Getting back to query planning, since presumably the business relationship of the 3 tables is of a dimension of product type, products and product status, with 1.n relationships between them in that order, with a 1.n relationship to the fact table, users will presumably try to use product type with products and a fact.  The fact that your requirement is that these things get lumped together means that people will try to do that.

This brings us the another very important consideration, the fact grain.

The probability is that the grains of detail for product type is more abstract than product and product more abstract than status, whatever status is.  (and know what it is will allow you to identify if you need to model for slow change among other things).

Projecting a query below the fact grain will produce double counting so knowing the fact grain would be important.

I've never had such a deliberately bad data base so I don't know what would happen.

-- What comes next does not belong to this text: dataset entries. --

/-- **`R(f) R(ε) = R(ε) R(f ∘ ε)`** (apply `R(ε)` to `twistL2_integratedOperator_twistL2`). [cite: Rogawski1990, §2.1 p. 12; §13.5 p. 207] -/
theorem integratedOperator_twistL2 (η : Measure (gl n E).Adelic) [IsFiniteMeasureOnCompacts η] (hη : MeasurePreserving (twistGl F Φ c) η η)
    (hsc : ((gl n E).rightRegular ν).IsStronglyContinuous) (f fε : C_c((gl n E).Adelic, ℂ)) (hfε : ∀ x, fε x = f (twistGl F Φ c x)) (w : (gl n E).L2 ν) :
    ((gl n E).rightRegular ν).integratedOperator ((gl n E).isUnitary_rightRegular ν) hsc η f (twistL2 F Φ c ν hc hΦ w) =
      twistL2 F Φ c ν hc hΦ (((gl n E).rightRegular ν).integratedOperator ((gl n E).isUnitary_rightRegular ν) hsc η fε w) := by
  rw [← twistL2_integratedOperator_twistL2 F Φ c hc hΦ ν η hη hsc f fε hfε w, twistL2_twistL2]

end GLn

end Summit.HodgeConjecture.HodgeConjecture.Cruxes.H413.K2E1TwistIntegratedOperator

end
import Summits.ResolutionOfSingularities.ResolutionOfSingularities.Theorems.HomologicalConductorNoZenoBaseIdealCartier
import Summits.ResolutionOfSingularities.ResolutionOfSingularities.Theorems.HomologicalConductorNoZenoBaseIdealSections
import Summits.ResolutionOfSingularities.ResolutionOfSingularities.Theorems.HomologicalConductorNoZenoExcDegreeAvoids
import HarnessLib

/-!
# Crux `NoZenoR` (stmt-ResolutionOfSingularities-19943), slot `stub_L1wCoreF3`, (B1) split core STEP 3 (1) BY NAME:
# `P = {E : (Z·E) < 0} ≠ ∅` for the exceptional cycle `Z` of an `𝔪`-primary base ideal principalised on the fibre

Route `ResolutionOfSingularities/HomologicalConductor`.  OURS (cell res-hironaka, crux chain W4.4, lead seat
res-L0-w44-lead-1 g8, memo `B1-CENSUS-g8.md`); nothing here is a statement of the manuscript under review (Hironaka
2017); AI-written, weaker than expert review.

The composition of the lead's (B1) bricks `…NoZenoExcDegreeNonzero` (UP-1′, p553686), `…NoZenoExcDegreeAvoids`
(sign, p554806), `…NoZenoBaseIdealCartier` (the cycle `Z` of `𝔞𝒪_X`, p561517) and `…NoZenoBaseIdealSections` (`hgen`):
for a resolution `π : X → Spec T` of a two-dimensional normal Noetherian local domain with `H¹(X, 𝒪_X) = 0`, and an
ideal `𝔞` with `𝔪ᶜ ≤ 𝔞 ≤ 𝔪`, `𝔞 ≠ 0`, such that `𝔞·𝒪_(X,x)` is principal wherever the structure map is local (the
clause of `ExcCount.IsSepX1Sandwiched`), the exceptional cycle `Z := CartierDivisor.ofIsEffectiveCartier (𝔞𝒪_X)`
satisfies: `Z` is anti-nef (`(Z·E) ≤ 0` for every integral exceptional curve) and **`(Z·E_η) < 0` for some `η`**
— granting `Lipman1969_12_1_i` (a conjunct of the registry's facts prefix).  No other hypothesis: this is STEP 3 (1)
of the (B1) split core in by-name form.

* `excCurveDegree_baseIdealDivisor_nonpos` — anti-nefness of `Z`;
* `exists_excCurveDegree_baseIdealDivisor_neg` — `P ≠ ∅`.

References: J. Lipman, Publ. Math. IHÉS 36 (1969), Thm. (12.1) (i) (p. 220) [`Lipman1969`]; res-L0-w44-stub-2 (L1)-PREP
v2 §2 STEP 3 (1) (OURS).
-/

noncomputable section

-- single-problem summit: the doubled namespace component `ResolutionOfSingularities` is forced
set_option linter.dupNamespace false

namespace Summit.ResolutionOfSingularities.ResolutionOfSingularities.Theorems.NoZeno.ExcCount

open CategoryTheory AlgebraicGeometry TopologicalSpace IsLocalRing
open Literature.AlgebraicGeometry Literature.AlgebraicGeometry.Resolution Literature.AlgebraicGeometry.Motives

variable {T : Type} [CommRing T] [IsLocalRing T] [IsDomain T] [IsNoetherianRing T] [IsIntegrallyClosed T]
  {X : Scheme.{0}} [IsIntegral X] [IsLocallyNoetherian X] {π : X ⟶ Spec (.of T)}

omit [IsDomain T] [IsNoetherianRing T] [IsIntegrallyClosed T] in
/-- **The exceptional cycle of a base ideal is anti-nef**: `(Z·E_η) ≤ 0` for every integral exceptional curve, `Z`
the Cartier divisor of `𝔞𝒪_X` (each `η` carries an element of `𝔞` generating `𝒪_X(−Z)` there).
[cite: Lipman1969, Section 12, Remark 2 c) (p. 221)] -/
theorem excCurveDegree_baseIdealDivisor_nonpos [IsProper π] {𝔞 : Ideal T}
    (hJ : IsEffectiveCartier (Scheme.IdealSheafData.ofIdealTop (𝔞.map (Morphisms.algebraMapΓ π))))
    {η : X} (hη : η ∈ excCurvePoints π) :
    excCurveDegree π (CartierDivisor.ofIsEffectiveCartier _ hJ) η ≤ 0 := by
  obtain ⟨s, hs, hηs⟩ := forall_exists_isSection_nonvanishing_neg_baseIdealDivisor π hJ η
  exact excCurveDegree_nonpos_of_isSection_neg π hη _ hs hηs

/-- **STEP 3 (1) BY NAME — `P ≠ ∅`.**  For a resolution `π : X → Spec T` of a two-dimensional normal Noetherian
local domain with `H¹(X, 𝒪_X) = 0` and an ideal `𝔞 ≠ 0` with `𝔪ᶜ ≤ 𝔞 ≤ 𝔪` whose extension `𝔞·𝒪_(X,x)` is principal
at every point where `T → 𝒪_(X,x)` is local: the base ideal sheaf `𝔞𝒪_X` is an effective Cartier divisor and, granting
Lipman (12.1) (i), its divisor `Z` has `(Z·E_η) < 0` for some integral exceptional curve `E_η`.
[cite: Lipman1969, Theorem (12.1) (i) (p. 220)] -/
theorem exists_excCurveDegree_baseIdealDivisor_neg (h121 : Lipman1969_12_1_i.{0}) (hdim : ringKrullDim T = 2)
    (hπ : IsResolution π) (hH1 : HasTrivialCechH1 π) {𝔞 : Ideal T} (h𝔞0 : 𝔞 ≠ ⊥) {c : ℕ}
    (hc : maximalIdeal T ^ c ≤ 𝔞) (h𝔞 : 𝔞 ≤ maximalIdeal T)
    (hprin : ∀ x : X, IsLocalHom (toStalk π x) → (𝔞.map (toStalk π x)).IsPrincipal) :
    ∃ hJ : IsEffectiveCartier (Scheme.IdealSheafData.ofIdealTop (𝔞.map (Morphisms.algebraMapΓ π))),
      ∃ η ∈ excCurvePoints π, excCurveDegree π (CartierDivisor.ofIsEffectiveCartier _ hJ) η < 0 := by
  haveI : IsProper π := hπ.isProper
  haveI : IsDominant π := hπ.isBirational.isDominant
  have hJ := isEffectiveCartier_baseIdeal π h𝔞0 hc hprin
  refine ⟨hJ, exists_excCurveDegree_neg_of_forall_isSection_neg h121 hdim hπ hH1 _
    (baseIdealDivisor_isEffective π hJ) (fun x hx => baseIdealDivisor_avoids_of_base_ne π hJ hc h𝔞 hx)
    (exists_not_avoids_baseIdealDivisor π hJ hc h𝔞)
    (fun η _ => forall_exists_isSection_nonvanishing_neg_baseIdealDivisor π hJ η)⟩

end Summit.ResolutionOfSingularities.ResolutionOfSingularities.Theorems.NoZeno.ExcCount

end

I think it probably would be ok to have the tables have separate relationships to the fact.  It would probably be just as if they were separate dimensions but you would need to do lots of testing and tedious verification.  In particular, but not restricted to them are the issues which I mentioned earlier.  You will need to try queries with combinations of stuff from the 3 tables and facts and to check for stuff like double counting.

You actually have access to the data and, presumably, understand it and what it means. 

Are there keys in the 3 tables which you could use to create relationships and create a proper snowflake and then delete the relationships which have been imported into the model from the data base?  If so you could have a model query subject with determinants which would define the levels and Bob would be a family member of some sort.

Hope that helps.